Scenario 1: If we want to reduce the area by a specific amount:
Let's say we want to reduce the area by 50 square meters. This means the new area should be 150 - 50 = 100 square meters. We can set up the equation:
150 - 25x + x^2 = 100
Rearranging this, we get another quadratic equation:
x^2 - 25x + 50 = 0
We can solve this quadratic equation using the quadratic formula again to find the value(s) of 'x'.
Scenario 2: If we want to reduce the area to a specific fraction of the original area:
Let's say we want to reduce the area to half of the original area. This means the new area should be 150 / 2 = 75 square meters. We can set up the equation:
150 - 25x + x^2 = 75
Rearranging this, we get another quadratic equation:
x^2 - 25x + 75 = 0
Again, we can solve this quadratic equation to find the value(s) of 'x'.
In Conclusion:
To determine the exact number of equal parts to subtract, we need a target area or a specific reduction amount. Once we have that, we can set up a quadratic equation and solve for 'x'.

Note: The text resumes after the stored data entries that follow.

import Summits.AtomisticToContinuum.HydrodynamicLimit.Theorems.AntiMazurCoboundariesCellForecastPressureDecayObjects
import Literature.Probability.LatticeModels.UrsellInversion
import Literature.Probability.LatticeModels.ClusterExpansion
import HarnessLib

/-!
# Stub `stub_polymerRepresentation` of the crux line `tilt-analyticity-transfer`
(crux `AntiMazurCoboundaries.CellForecastPressureDecay`, stmt-AtomisticToContinuum-13915)

Helper file of the line (`--supports stmt-AtomisticToContinuum-13915`); objects imported from
`Theorems/AntiMazurCoboundariesCellForecastPressureDecayObjects.lean` (namespace `…Theorems.TiltAnalyticity`, p80905).

## Content

* `cumulantOfMoments_eq_ursellOf`: the anchored cumulants of the objects module ARE the Ursell
  (truncated) functions of the tree (`Literature.Probability.LatticeModels.ursellOf`) as soon as
  `m ∅ = 1` (strong induction on the index set, comparing the anchored recursion with the block
  form `sum_ursellOf_mul_eq` of the cluster decomposition at the least element);
* `sum_powerset_eq_subsetGasZ`: the purely combinatorial polymer representation
  `Σ_{A ⊆ S} m(A) = Ξ_S(ursellOf m)` (`m ∅ = 1`), `Ξ_S` the hard-core subset polymer gas
  `subsetGasZ`: both sides satisfy the same recursion in `S` — for the left side this is the
  block form of the cluster decomposition at a fixed label `s ∈ S` and a resummation, for the
  right side the deletion of the clique of polymers containing `s`
  (`polymerPartitionFunction_eq_sdiff_add_sum`);
* `stub_polymerRepresentation` (registered stub S2a): `E ∏_{j∈S}(1+u_j) = Ξ_S(κ)` with `κ` the
  joint cumulants, by expanding the product (`Finset.prod_one_add`) and integrating termwise.
-/

noncomputable section

open MeasureTheory Set Metric Filter ProbabilityTheory Topology
open scoped ENNReal BigOperators
open Literature.Analysis.FluidPDE Literature.MathematicalPhysics.KineticTheory
open Literature.Probability.LatticeModels (polymerPartitionFunction polymerPartitionFunction_empty
  polymerPartitionFunction_eq_sdiff_add_sum ursellOf ursellOf_eq sum_ursellOf_mul_eq
  setPartitions_empty)

namespace Summit.AtomisticToContinuum.HydrodynamicLimit.Theorems.TiltAnalyticity

/-! ## The anchored cumulants are the Ursell functions -/

/-- **Bridge to the tree's Ursell functions**: for a moment function with `m ∅ = 1`, the anchored
cumulants `cumulantOfMoments m` coincide with the Möbius-inverted Ursell functions `ursellOf m`
(uniqueness of the solution of the anchored moment–cumulant relations). -/
theorem cumulantOfMoments_eq_ursellOf {ι : Type*} [LinearOrder ι] (m : Finset ι → ℂ)
    (hm0 : m ∅ = 1) (B : Finset ι) : cumulantOfMoments m B = ursellOf m B := by
  induction B using Finset.strongInduction with
  | H B ih =>
    rcases B.eq_empty_or_nonempty with rfl | hB
    · rw [cumulantOfMoments_empty, ursellOf_eq, setPartitions_empty,
        Finset.erase_eq_of_notMem (by simp), Finset.sum_singleton, Finset.prod_empty, hm0, sub_self]
    · have h2 := sum_ursellOf_mul_eq m hm0 (B.min'_mem hB)
      have hBmem : B ∈ B.powerset.filter (fun P => B.min' hB ∈ P) :=
        Finset.mem_filter.2 ⟨Finset.mem_powerset.2 subset_rfl, B.min'_mem hB⟩
      rw [← Finset.add_sum_erase _ _ hBmem, Finset.sdiff_self, hm0, mul_one] at h2
      have hset : (B.powerset.filter (fun P => B.min' hB ∈ P)).erase B =
          B.powerset.filter (fun A => A ⊂ B ∧ B.min' hB ∈ A) := by
        ext A
        simp only [Finset.mem_erase, Finset.mem_filter, Finset.mem_powerset,
          Finset.ssubset_iff_subset_ne]
        tauto
      rw [cumulantOfMoments_eq m hB, eq_sub_of_add_eq h2, hset]
      congr 1
      refine Finset.sum_congr rfl fun A hA => ?_
      rw [ih A (Finset.mem_filter.1 hA).2.1]

/-- On a probability space the empty moment is `1`. -/
theorem momentOf_empty {Ω ι : Type*} [MeasurableSpace Ω] (P : Measure Ω)
    [IsProbabilityMeasure P] (u : ι → Ω → ℂ) : momentOf P u ∅ = 1 := by
  simp [momentOf]

/-- On a probability space the joint cumulants are the Ursell functions of the moments. -/
theorem jointCumulant_eq_ursellOf {Ω ι : Type*} [MeasurableSpace Ω] [LinearOrder ι]
    (P : Measure Ω) [IsProbabilityMeasure P] (u : ι → Ω → ℂ) :
    jointCumulant P u = ursellOf (momentOf P u) :=
  funext fun B => cumulantOfMoments_eq_ursellOf _ (momentOf_empty P u) B

/-! ## The subset polymer gas: empty volume and the deletion recursion -/

section Combinatorics

variable {ι : Type*} [DecidableEq ι]

/-- `Ξ_∅ = 1`: the subset polymer gas on no labels has only the empty family. -/
theorem subsetGasZ_empty (κ : Finset ι → ℂ) : subsetGasZ κ ∅ = 1 := by
  unfold subsetGasZ
  rw [Finset.powerset_empty, Finset.filter_singleton, if_neg Finset.not_nonempty_empty,
    polymerPartitionFunction_empty]

/-- **Deletion recursion of the subset polymer gas** at a label `s` (trivial unless `s ∈ S`): a
pairwise disjoint family of nonempty subsets of `S` either avoids `s` (a family on `S.erase s`) or
contains exactly one polymer `D ∋ s`, the rest being a family on `S ∖ D`:
`Ξ_S = Ξ_{S ∖ s} + Σ_{s ∈ D ⊆ S} κ(D) Ξ_{S ∖ D}` (the polymers containing `s` form a clique of
the overlap relation; `polymerPartitionFunction_eq_sdiff_add_sum`). -/
theorem subsetGasZ_eq_erase_add_sum (κ : Finset ι → ℂ) (S : Finset ι) (s : ι) :
    subsetGasZ κ S = subsetGasZ κ (S.erase s) +
      ∑ D ∈ S.powerset.filter (fun D => s ∈ D), κ D * subsetGasZ κ (S \ D) := by
  haveI : Std.Symm (Overlap (ι := ι)) := ⟨overlap_symm⟩
  have hD : S.powerset.filter (fun D => s ∈ D) ⊆ S.powerset.filter Finset.Nonempty :=
    fun D hD' =>
      Finset.mem_filter.2 ⟨(Finset.mem_filter.1 hD').1, ⟨s, (Finset.mem_filter.1 hD').2⟩⟩
  have hclique : ∀ D ∈ S.powerset.filter (fun D => s ∈ D),
      ∀ D' ∈ S.powerset.filter (fun D => s ∈ D), D ≠ D' → Overlap D D' :=
    fun D hD D' hD' _ => Or.inl fun h =>
      Finset.disjoint_left.1 h (Finset.mem_filter.1 hD).2 (Finset.mem_filter.1 hD').2
  have hsd : S.powerset.filter Finset.Nonempty \ S.powerset.filter (fun D => s ∈ D) =
      (S.erase s).powerset.filter Finset.Nonempty := by
    ext B
    simp only [Finset.mem_sdiff, Finset.mem_filter, Finset.mem_powerset, Finset.subset_erase]
    tauto
  unfold subsetGasZ
  rw [polymerPartitionFunction_eq_sdiff_add_sum κ hD hclique, hsd]
  congr 1
  refine Finset.sum_congr rfl fun D hD' => ?_
  obtain ⟨-, hsD⟩ := Finset.mem_filter.1 hD'
  congr 2
  ext B
  simp only [Finset.mem_filter, Finset.mem_powerset, Finset.subset_erase, Finset.subset_sdiff,
    Overlap, not_or, not_not]
  constructor
  · rintro ⟨⟨⟨hBS, -⟩, hBne⟩, hdisj, -⟩
    exact ⟨⟨hBS, hdisj.symm⟩, hBne⟩
  · rintro ⟨⟨hBS, hdisj⟩, hBne⟩
    refine ⟨⟨⟨hBS, fun hsB => Finset.disjoint_left.1 hdisj hsB hsD⟩, hBne⟩, hdisj.symm,
      ?_⟩
    rintro rfl
    exact hBne.ne_empty ((Finset.disjoint_self_iff_empty _).1 hdisj)

/-- **The same recursion for the subset sums of the moments**: for `m ∅ = 1` and a label `s`,
`Σ_{A ⊆ S} m(A) = Σ_{A ⊆ S ∖ s} m(A) + Σ_{s ∈ D ⊆ S} mᵀ(D) · Σ_{E ⊆ S ∖ D} m(E)`:
the subsets `A ∋ s` are expanded by the block form of the cluster decomposition at `s`
(`sum_ursellOf_mul_eq`) and the double sum over `(A, D)`, `s ∈ D ⊆ A ⊆ S`, is re-indexed by
`(D, E = A ∖ D)`. -/
theorem sum_powerset_eq_erase_add_sum (m : Finset ι → ℂ) (hm0 : m ∅ = 1) (S : Finset ι)
    (s : ι) :
    ∑ A ∈ S.powerset, m A = ∑ A ∈ (S.erase s).powerset, m A +
      ∑ D ∈ S.powerset.filter (fun D => s ∈ D),
        ursellOf m D * ∑ E ∈ (S \ D).powerset, m E := by
  rw [← Finset.sum_filter_add_sum_filter_not S.powerset (fun A => s ∈ A), add_comm]
  congr 1
  · refine Finset.sum_congr ?_ fun _ _ => rfl
    ext A
    simp only [Finset.mem_filter, Finset.mem_powerset, Finset.subset_erase]
  · calc ∑ A ∈ S.powerset.filter (fun A => s ∈ A), m A
        = ∑ A ∈ S.powerset.filter (fun A => s ∈ A),
            ∑ D ∈ A.powerset.filter (fun P => s ∈ P), ursellOf m D * m (A \ D) :=
          Finset.sum_congr rfl fun A hA =>
            (sum_ursellOf_mul_eq m hm0 (Finset.mem_filter.1 hA).2).symm
      _ = ∑ D ∈ S.powerset.filter (fun D => s ∈ D),
            ∑ E ∈ (S \ D).powerset, ursellOf m D * m E := by
          rw [Finset.sum_sigma', Finset.sum_sigma']
          refine Finset.sum_nbij' (fun x => ⟨x.2, x.1 \ x.2⟩) (fun y => ⟨y.1 ∪ y.2, y.1⟩)
            ?_ ?_ ?_ ?_ ?_
          · rintro ⟨A, D⟩ h
            simp only [Finset.mem_sigma, Finset.mem_filter, Finset.mem_powerset] at h ⊢
            exact ⟨⟨h.2.1.trans h.1.1, h.2.2⟩, Finset.sdiff_subset_sdiff h.1.1 subset_rfl⟩
          · rintro ⟨D, E⟩ h
            simp only [Finset.mem_sigma, Finset.mem_filter, Finset.mem_powerset,
              Finset.subset_sdiff] at h ⊢
            exact ⟨⟨Finset.union_subset h.1.1 h.2.1, Finset.mem_union_left _ h.1.2⟩,
              Finset.subset_union_left, h.1.2⟩
          · rintro ⟨A, D⟩ h
            simp only [Finset.mem_sigma, Finset.mem_filter, Finset.mem_powerset] at h
            simp only [Finset.union_sdiff_of_subset h.2.1]
          · rintro ⟨D, E⟩ h
            simp only [Finset.mem_sigma, Finset.mem_filter, Finset.mem_powerset,
              Finset.subset_sdiff] at h
            simp only [Finset.union_sdiff_cancel_left h.2.2.symm]
          · rintro ⟨A, D⟩ _
            rfl
      _ = _ := Finset.sum_congr rfl fun D _ => (Finset.mul_sum _ _ _).symm

/-- **Polymer representation, combinatorial form**: for a moment function with `m ∅ = 1`,
`Σ_{A ⊆ S} m(A) = Ξ_S(mᵀ)`, the partition function of the hard-core subset polymer gas on `S` with
the Ursell functions as activities (strong induction on `S` with the two deletion recursions
`sum_powerset_eq_erase_add_sum` and `subsetGasZ_eq_erase_add_sum` at a label `s ∈ S`). -/
theorem sum_powerset_eq_subsetGasZ (m : Finset ι → ℂ) (hm0 : m ∅ = 1) (S : Finset ι) :
    ∑ A ∈ S.powerset, m A = subsetGasZ (ursellOf m) S := by
  induction S using Finset.strongInduction with
  | H S ih =>
    rcases S.eq_empty_or_nonempty with rfl | ⟨s, hs⟩
    · rw [Finset.powerset_empty, Finset.sum_singleton, hm0, subsetGasZ_empty]
    · rw [sum_powerset_eq_erase_add_sum m hm0 S s, subsetGasZ_eq_erase_add_sum _ S s,
        ih _ (Finset.erase_ssubset hs)]
      congr 1
      refine Finset.sum_congr rfl fun D hD => ?_
      obtain ⟨hDS, hsD⟩ := Finset.mem_filter.1 hD
      rw [ih _ (Finset.sdiff_ssubset (Finset.mem_powerset.1 hDS) ⟨s, hsD⟩)]

end Combinatorics

/-! ## The registered stub -/

/-- **Registered stub S2a `stub_polymerRepresentation`** (line `tilt-analyticity-transfer`, crux
stmt-AtomisticToContinuum-13915): POLYMER REPRESENTATION OF LABEL MOMENTS — for bounded measurable complex
variables `u_j` on a probability space and every label set `S`,
`E ∏_{j∈S} (1 + u_j) = subsetGasZ (jointCumulant P u) S`. [folklore] -/
theorem stub_polymerRepresentation :
    ∀ (Ω : Type) [MeasurableSpace Ω] (P : Measure Ω) [IsProbabilityMeasure P] (n : ℕ)
      (u : Fin n → Ω → ℂ) (C : ℝ), (∀ j, Measurable (u j)) → (∀ j ω, ‖u j ω‖ ≤ C) →
      ∀ S : Finset (Fin n), ∫ ω, ∏ j ∈ S, (1 + u j ω) ∂P = subsetGasZ (jointCumulant P u) S := by
  intro Ω _ P _ n u C hu hC S
  rw [jointCumulant_eq_ursellOf, ← sum_powerset_eq_subsetGasZ _ (momentOf_empty P u)]
  simp_rw [Finset.prod_one_add]
  rw [integral_finsetSum]
  · rfl
  · intro A _
    refine (integrable_const (C ^ A.card)).mono'
      (Finset.measurable_prod A fun j _ => hu j).aestronglyMeasurable
      (Eventually.of_forall fun ω => ?_)
    rw [norm_prod, ← Finset.prod_const]
    exact Finset.prod_le_prod (fun j _ => norm_nonneg _) fun j _ => hC j ω

end Summit.AtomisticToContinuum.HydrodynamicLimit.Theorems.TiltAnalyticity

end
import Summits.RiemannHypothesis.RiemannHypothesis.Theorems.WeilFormatCDataO103MFrontData
import Summits.RiemannHypothesis.RiemannHypothesis.Theorems.S2FormatCE0
import Literature.NumberTheory.LFunctions.YoshidaWindowGramTailMSSines
import Literature.NumberTheory.LFunctions.YoshidaWindowGramMiddleJBox
import Literature.NumberTheory.LFunctions.YoshidaWindowGramTailJFactoredScaled
import Literature.NumberTheory.LFunctions.YoshidaWindowGramTailMSFactored
import Literature.NumberTheory.LFunctions.YoshidaWindowGramTailJDiagTight
import Summits.RiemannHypothesis.RiemannHypothesis.Theorems.FormatCPsdBands
import Summits.RiemannHypothesis.RiemannHypothesis.Theorems.WeilFormatCDiagShift
import Summits.RiemannHypothesis.RiemannHypothesis.Theorems.FormatCPsdSymmBands
import HarnessLib

/-!
# Format C kernel rung `O103M` (a = 103/100, column-band layout): the middle moment record, block(s) BB, sm, is the one computed from the light table (kernel certificate; one block per module: the 5-block file exceeds the gate's 600-s cap at 1536 middle columns / hp — prover B g21 split)

Window `a = 103/100`; prime powers in the window: 2, 3, 2^2, 5, 7; prime constant A = 2148/1000 (`WeilFormatC.primeCoeff_form_ge_cells_v2`); evaluator parameters S = 2^320, Kpi 160, Kser 190, kred 8, Kexp 55, J 150; full table modes < 257; light column table modes < 2051; units 2^-310 (Schur entries), 2^-154 (column digits, width 157), 2^-148 (tail-factor digits, width 151), 2^-64 (reciprocal weights), 2^-40 (tail base); order-J tail J = 4, θ = 1/2048, η = 1/10 | 4/1.
Design row: sr-gb-rung-b B g21 hp odd λ-run (parity cell 14 L-side): a = 103/100, A = 2148/1000 (cells_v2), μ = 2^-95, odd 256/512/2048, kit precision S 2^320 / c 310 / Kpi 160 / Kser 190 / Kexp 55 / J 150 (A g23 hp levers), MS tail; see HOME(B)/CELL14-LSIDE-B-g21.md. Generated by sr-gb-rung-a prover A g22 with rh-explicit-weil-2 gen7's generator extended for the odd λ-run (--sector odd --mu-log2; HOME(A)/code-g22/gen7/gramgen7.py sha16 b21c14hp103m0001) from `#eval` of the tree's `Encl` functions; every datum is re-verified by the kernel in the theorem files (`decide +kernel`). Helper data of the rh-explicit Weil-positivity programme (format C, K-CELL-2), RH-free. [cite: Yoshida1992HermitianForms, §5 (5.15)-(5.16) p. 301; §7 pp. 305–312]
-/

set_option linter.dupNamespace false
set_option exponentiation.threshold 1024
set_option maxRecDepth 200000

namespace Summit.RiemannHypothesis.RiemannHypothesis.Theorems.WeilFormatCData.O103M
open Literature.NumberTheory.LFunctions Literature.NumberTheory.LFunctions.Yoshida1992 Encl Literature.Analysis.ValidatedNumerics.NumericsMP

set_option maxHeartbeats 0 in  -- kernel evaluation of literal data (1536 middle columns at hp); no search
/-- kernel: the BB block of the odd moment record is the one computed from the light table. -/
theorem tMomO_BB : O103M.momO.BB = (midMomO (2 ^ 320) O103M.C O103M.ctab 64 (O103MCBOdd.vw.drop 256) 512 1536 4).BB := by decide +kernel

set_option maxHeartbeats 0 in  -- kernel evaluation of literal data (1536 middle columns at hp); no search
/-- kernel: the remainder moment. -/
theorem tMomO_sm : O103M.momO.sm = (midMomO (2 ^ 320) O103M.C O103M.ctab 64 (O103MCBOdd.vw.drop 256) 512 1536 4).sm := by decide +kernel

end Summit.RiemannHypothesis.RiemannHypothesis.Theorems.WeilFormatCData.O103M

Wrapping Up: The Beauty of Mathematical Problem-Solving
Wow, guys, we've really put our math skills to the test today! We successfully navigated the world of rectangles, areas, perimeters, and quadratic equations. We learned how to translate word problems into mathematical equations, solve those equations, and interpret the results. Remember, the key to solving math problems is to break them down into smaller, manageable steps. Keep practicing, keep exploring, and most importantly, keep having fun with math!